Not designed from day one. Worn into existence. It's also why the failures don't put me off: every correction makes tomorrow's version better, and the compounding is the point.

And it wouldn't fit you

All of which means the system is hyper-personalised. Every layout choice and notification rule encodes a preference I discovered by hitting a wall, and the knowledge base holds six months of decisions, corrections, and context specific to my role and my company. It even takes a daily copy of my Chrome history, so it has learned what I read and which podcasts I listen to; that's how Peter spotted the prioritisation framework thread. In your hands it would be a stranger's filing system: organised, confident, and wrong.

Before and after mock-up: a cluttered enterprise project management tool on the left versus a clean minimal personal dashboard on the right

Built for process versus built around you.

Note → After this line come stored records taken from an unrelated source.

/-- **The Rayleigh bound of the basic zig-zag theorem** on arrays with total sum zero:
`|⟨B̃ Â B̃ V, V⟩| ≤ (λ_G + λ_H + λ_H²) ‖V‖²`. [cite: ReingoldVadhanWigderson2002, Thm. 3.2 and §3.4] -/
theorem rayleigh_zigzag_le (hD : 0 < D) (hd : 0 < d) {lam mu : ℝ} (hG : SpectralBound G.walkMatrix lam)
    (hH : SpectralBound H.walkMatrix mu) (V : Fin N → Fin D → ℝ) (hV : ∑ v, ∑ k, V v k = 0) :
    |inner2 (cloudOp H (bigOp G (cloudOp H V))) V| ≤ (lam + mu + mu ^ 2) * inner2 V V := by
  have hDR : (0 : ℝ) < D := by exact_mod_cast hD
  have hl0 := hG.1
  have hm0 := hH.1
  -- decomposition
  set r := cloudMean V with hr
  set P : Fin N → Fin D → ℝ := fun v _ => r v with hP
  set W : Fin N → Fin D → ℝ := fun v k => V v k - r v with hW
  have hWrow : ∀ v, ∑ k, W v k = 0 := fun v => by
    simp only [hW, sum_sub_distrib, sum_const, card_univ, Fintype.card_fin, nsmul_eq_mul, hr, cloudMean]
    field_simp; ring
  have hrsum : ∑ v, r v = 0 := by simp only [hr, cloudMean, ← sum_div, hV, zero_div]
  have hVPW : ∀ v k, V v k = P v k + W v k := fun v k => by simp [hP, hW]
  -- `B̃ P = P`, `Y := B̃ W` with `‖Y‖ ≤ μ ‖W‖`
  have hBP : cloudOp H P = P := by
    funext v k
    simp only [cloudOp, hP, sum_const, card_univ, Fintype.card_fin, nsmul_eq_mul]
    have hdR : (d : ℝ) ≠ 0 := by exact_mod_cast hd.ne'
    field_simp
  set Y := cloudOp H W with hY
  have hdne : (d : ℝ) ≠ 0 := by exact_mod_cast hd.ne'
  have hBV : cloudOp H V = fun v k => P v k + Y v k := by
    funext v k
    rw [hY]
    simp only [cloudOp]
    rw [show (∑ j, V v (H.nbr k j)) = ∑ j, (r v + W v (H.nbr k j)) from sum_congr rfl fun j _ => by rw [hVPW, hP],
      sum_add_distrib, sum_const, card_univ, Fintype.card_fin, nsmul_eq_mul, add_div, mul_div_cancel_left₀ _ hdne, hP]
  have hYY : inner2 Y Y ≤ mu ^ 2 * inner2 W W := by
    unfold inner2
    rw [mul_sum]
    refine sum_le_sum fun v _ => ?_
    have h := hH.2 (W v) (hWrow v)
    have hYv : ∀ k, Y v k = (H.walkMatrix *ᵥ W v) k := fun k => by rw [hY, cloudOp, walkMatrix_mulVec]
    simp only [hYv]
    exact h
  -- norms
  have hPP : inner2 P P = D * ∑ v, r v ^ 2 := by
    simp only [inner2, hP, sum_const, card_univ, Fintype.card_fin, nsmul_eq_mul, ← sq, mul_sum]
  have hVV : inner2 V V = inner2 P P + inner2 W W := by
    have hcross : ∀ v, ∑ k, P v k * W v k = 0 := fun v => by simp only [hP, ← mul_sum, hWrow, mul_zero]
    unfold inner2
    rw [← sum_add_distrib]
    refine sum_congr rfl fun v _ => ?_
    rw [← sum_add_distrib]
    calc ∑ k, V v k * V v k = ∑ k, (P v k * P v k + W v k * W v k + 2 * (P v k * W v k)) :=
          sum_congr rfl fun k _ => by rw [hVPW]; ring
      _ = ∑ k, (P v k * P v k + W v k * W v k) + 2 * ∑ k, P v k * W v k := by rw [sum_add_distrib, mul_sum]
      _ = ∑ k, (P v k * P v k + W v k * W v k) := by rw [hcross, mul_zero, add_zero]
  have hPP0 : 0 ≤ inner2 P P := by unfold inner2; exact sum_nonneg fun v _ => sum_nonneg fun k _ => mul_self_nonneg _
  have hWW0 : 0 ≤ inner2 W W := by unfold inner2; exact sum_nonneg fun v _ => sum_nonneg fun k _ => mul_self_nonneg _
  have hYY0 : 0 ≤ inner2 Y Y := by unfold inner2; exact sum_nonneg fun v _ => sum_nonneg fun k _ => mul_self_nonneg _
  -- `⟨M V, V⟩ = ⟨Â B̃ V, B̃ V⟩ = ⟨Â P, P⟩ + 2 ⟨Â P, Y⟩ + ⟨Â Y, Y⟩`
  have hMVV : inner2 (cloudOp H (bigOp G (cloudOp H V))) V = inner2 (bigOp G P) P + 2 * inner2 (bigOp G P) Y + inner2 (bigOp G Y) Y := by
    rw [inner2_cloudOp_comm hd, hBV]
    have hlinB : bigOp G (fun v k => P v k + Y v k) = fun v k => bigOp G P v k + bigOp G Y v k := by funext v k; rfl
    rw [hlinB]
    have : inner2 (fun v k => bigOp G P v k + bigOp G Y v k) (fun v k => P v k + Y v k) =
        inner2 (bigOp G P) P + inner2 (bigOp G P) Y + inner2 (bigOp G Y) P + inner2 (bigOp G Y) Y := by
      unfold inner2; simp only [← sum_add_distrib]; exact sum_congr rfl fun v _ => sum_congr rfl fun k _ => by ring
    rw [this, inner2_bigOp_comm (G := G) Y P]
    unfold inner2 at *
    have : ∑ v, ∑ k, Y v k * bigOp G P v k = ∑ v, ∑ k, bigOp G P v k * Y v k := sum_congr rfl fun v _ => sum_congr rfl fun k _ => mul_comm _ _
    rw [this]; ring
  -- `|a| ≤ b` from `a² ≤ b²`, `b ≥ 0`
  have habs : ∀ {a b : ℝ}, a ^ 2 ≤ b ^ 2 → 0 ≤ b → |a| ≤ b := fun h hb => abs_le.2 (abs_le_of_sq_le_sq' h hb)
  -- the three bounds
  have h1 : |inner2 (bigOp G P) P| ≤ lam * inner2 P P := by
    -- `⟨Â P, P⟩ = D ⟨r, A r⟩`, `|⟨r, A r⟩| ≤ ‖r‖ ‖A r‖ ≤ λ ‖r‖²`
    have hAP : inner2 (bigOp G P) P = D * (r ⬝ᵥ (G.walkMatrix *ᵥ r)) := by
      simp only [inner2, bigOp, hP, dotProduct, walkMatrix_mulVec, mul_sum]
      refine sum_congr rfl fun v _ => ?_
      have hDne : (D : ℝ) ≠ 0 := hDR.ne'
      have hcalc : (D : ℝ) * (r v * ((∑ i, r (G.nbr v i)) / D)) = r v * ∑ i, r (G.nbr v i) := by
        field_simp
      rw [hcalc, mul_sum]
      exact sum_congr rfl fun k _ => mul_comm _ _
    have hsp := hG.2 r hrsum
    have hrr0 : 0 ≤ r ⬝ᵥ r := by simp only [dotProduct]; exact sum_nonneg fun i _ => mul_self_nonneg _
    have hrr : r ⬝ᵥ r = ∑ v, r v ^ 2 := by simp [dotProduct, sq]
    have hcs : (r ⬝ᵥ (G.walkMatrix *ᵥ r)) ^ 2 ≤ (r ⬝ᵥ r) * ((G.walkMatrix *ᵥ r) ⬝ᵥ (G.walkMatrix *ᵥ r)) := by
      have h := sum_mul_sq_le_sq_mul_sq (univ : Finset (Fin N)) r (G.walkMatrix *ᵥ r)
      simpa [dotProduct, sq] using h
    have hb : (r ⬝ᵥ (G.walkMatrix *ᵥ r)) ^ 2 ≤ (lam * (r ⬝ᵥ r)) ^ 2 :=
      calc _ ≤ (r ⬝ᵥ r) * ((G.walkMatrix *ᵥ r) ⬝ᵥ (G.walkMatrix *ᵥ r)) := hcs
        _ ≤ (r ⬝ᵥ r) * (lam ^ 2 * (r ⬝ᵥ r)) := mul_le_mul_of_nonneg_left hsp hrr0
        _ = (lam * (r ⬝ᵥ r)) ^ 2 := by ring
    have hrAr : |r ⬝ᵥ (G.walkMatrix *ᵥ r)| ≤ lam * (r ⬝ᵥ r) := habs hb (mul_nonneg hl0 hrr0)
    rw [hAP, hPP, abs_mul, abs_of_pos hDR, ← hrr]
    calc (D : ℝ) * |r ⬝ᵥ (G.walkMatrix *ᵥ r)| ≤ D * (lam * (r ⬝ᵥ r)) := mul_le_mul_of_nonneg_left hrAr hDR.le
      _ = lam * (D * (r ⬝ᵥ r)) := by ring
  have h2 : |inner2 (bigOp G P) Y| ≤ mu * (Real.sqrt (inner2 P P) * Real.sqrt (inner2 W W)) := by
    have hcs := inner2_le (bigOp G P) Y
    rw [inner2_bigOp_self] at hcs
    refine habs ?_ (by positivity)
    rw [mul_pow, mul_pow, Real.sq_sqrt hPP0, Real.sq_sqrt hWW0]
    calc inner2 (bigOp G P) Y ^ 2 ≤ inner2 P P * inner2 Y Y := hcs
      _ ≤ inner2 P P * (mu ^ 2 * inner2 W W) := mul_le_mul_of_nonneg_left hYY hPP0
      _ = mu ^ 2 * (inner2 P P * inner2 W W) := by ring
  have h3 : |inner2 (bigOp G Y) Y| ≤ inner2 Y Y := by
    have hcs := inner2_le (bigOp G Y) Y
    rw [inner2_bigOp_self] at hcs
    exact habs (by rw [sq (inner2 Y Y)]; exact hcs) hYY0
  -- assemble: `λ‖P‖² + 2μ‖P‖‖W‖ + μ²‖W‖² ≤ (λ + μ + μ²)(‖P‖² + ‖W‖²)`
  rw [hMVV, hVV]
  have hsP := Real.sq_sqrt hPP0
  have hsW := Real.sq_sqrt hWW0
  have h2ab : 2 * (Real.sqrt (inner2 P P) * Real.sqrt (inner2 W W)) ≤ inner2 P P + inner2 W W := by
    nlinarith [sq_nonneg (Real.sqrt (inner2 P P) - Real.sqrt (inner2 W W))]
  calc |inner2 (bigOp G P) P + 2 * inner2 (bigOp G P) Y + inner2 (bigOp G Y) Y|
      ≤ |inner2 (bigOp G P) P| + 2 * |inner2 (bigOp G P) Y| + |inner2 (bigOp G Y) Y| := by
        refine (abs_add_le _ _).trans (add_le_add ((abs_add_le _ _).trans (add_le_add le_rfl ?_)) le_rfl)
        rw [abs_mul, abs_two]
    _ ≤ lam * inner2 P P + 2 * (mu * (Real.sqrt (inner2 P P) * Real.sqrt (inner2 W W))) + inner2 Y Y := by
        linarith [h1, h2, h3]
    _ ≤ lam * inner2 P P + mu * (inner2 P P + inner2 W W) + mu ^ 2 * inner2 W W := by
        nlinarith [mul_le_mul_of_nonneg_left h2ab hm0, hYY]
    _ ≤ (lam + mu + mu ^ 2) * (inner2 P P + inner2 W W) := by
        nlinarith [mul_nonneg hl0 hWW0, mul_nonneg (sq_nonneg mu) hPP0, mul_nonneg hm0 hPP0, mul_nonneg hm0 hWW0]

The deeper problem is the mistake I keep watching smart people make: treating these systems like software. Procure it, fill in a few config settings, expect it working within the hour. Then they run one two-minute prompt, it fumbles, and the verdict comes back that AI can't do X. A junior hire couldn't do X on day one either. You'd put months into training them, explaining the personalities, your principal's preferences, how the VPs like to be communicated with, and you'd think nothing of the investment. Do the same for the AI and it repays you faster than any hire, because it never forgets what you told it. Refuse, and you'll get the 80% version forever: not quite your company, not quite your voice, not quite right.

But it's easy to build your own

The good news is that none of this is exotic, and none of it needed me to write code. Start with the single biggest friction in your working week and ask the AI to fix that one thing, validate it works, then move to the next one. Let the desire paths emerge from your own working patterns, not mine.

What it runs on

The stack is Claude, specifically Cowork, the mode that works directly in folders on your machine, plus its scheduled tasks; Todoist as the task board; Fellow recording the meetings; and one folder of plain markdown files as the system's memory. The Command Centre is a small local web app Claude wrote and maintains. And none of it is Claude-specific; the same shape works with Codex or any of its peers.

Cost: at full tilt this runs about $50 a day, though that's on a usage-billed enterprise plan. You could comfortably run all of it on a Claude Max subscription. Whether that's expensive depends on the comparison: as a software subscription, steep; priced against the work it does, which I would otherwise need another person for, it's the cheapest hire I've made. The real early investment is time anyway. A few hours a week of tinkering for the first two months, tapering as the corrections compound.

The expensive ingredient isn't the software. It's the corrections and accumulated preferences in that folder, which is exactly the part you can't download.

How to start building your own

Where do you start? Smaller than you think. And sooner: the "I'll block out a Friday and figure it all out" plan fails for one simple reason. You will never get that Friday.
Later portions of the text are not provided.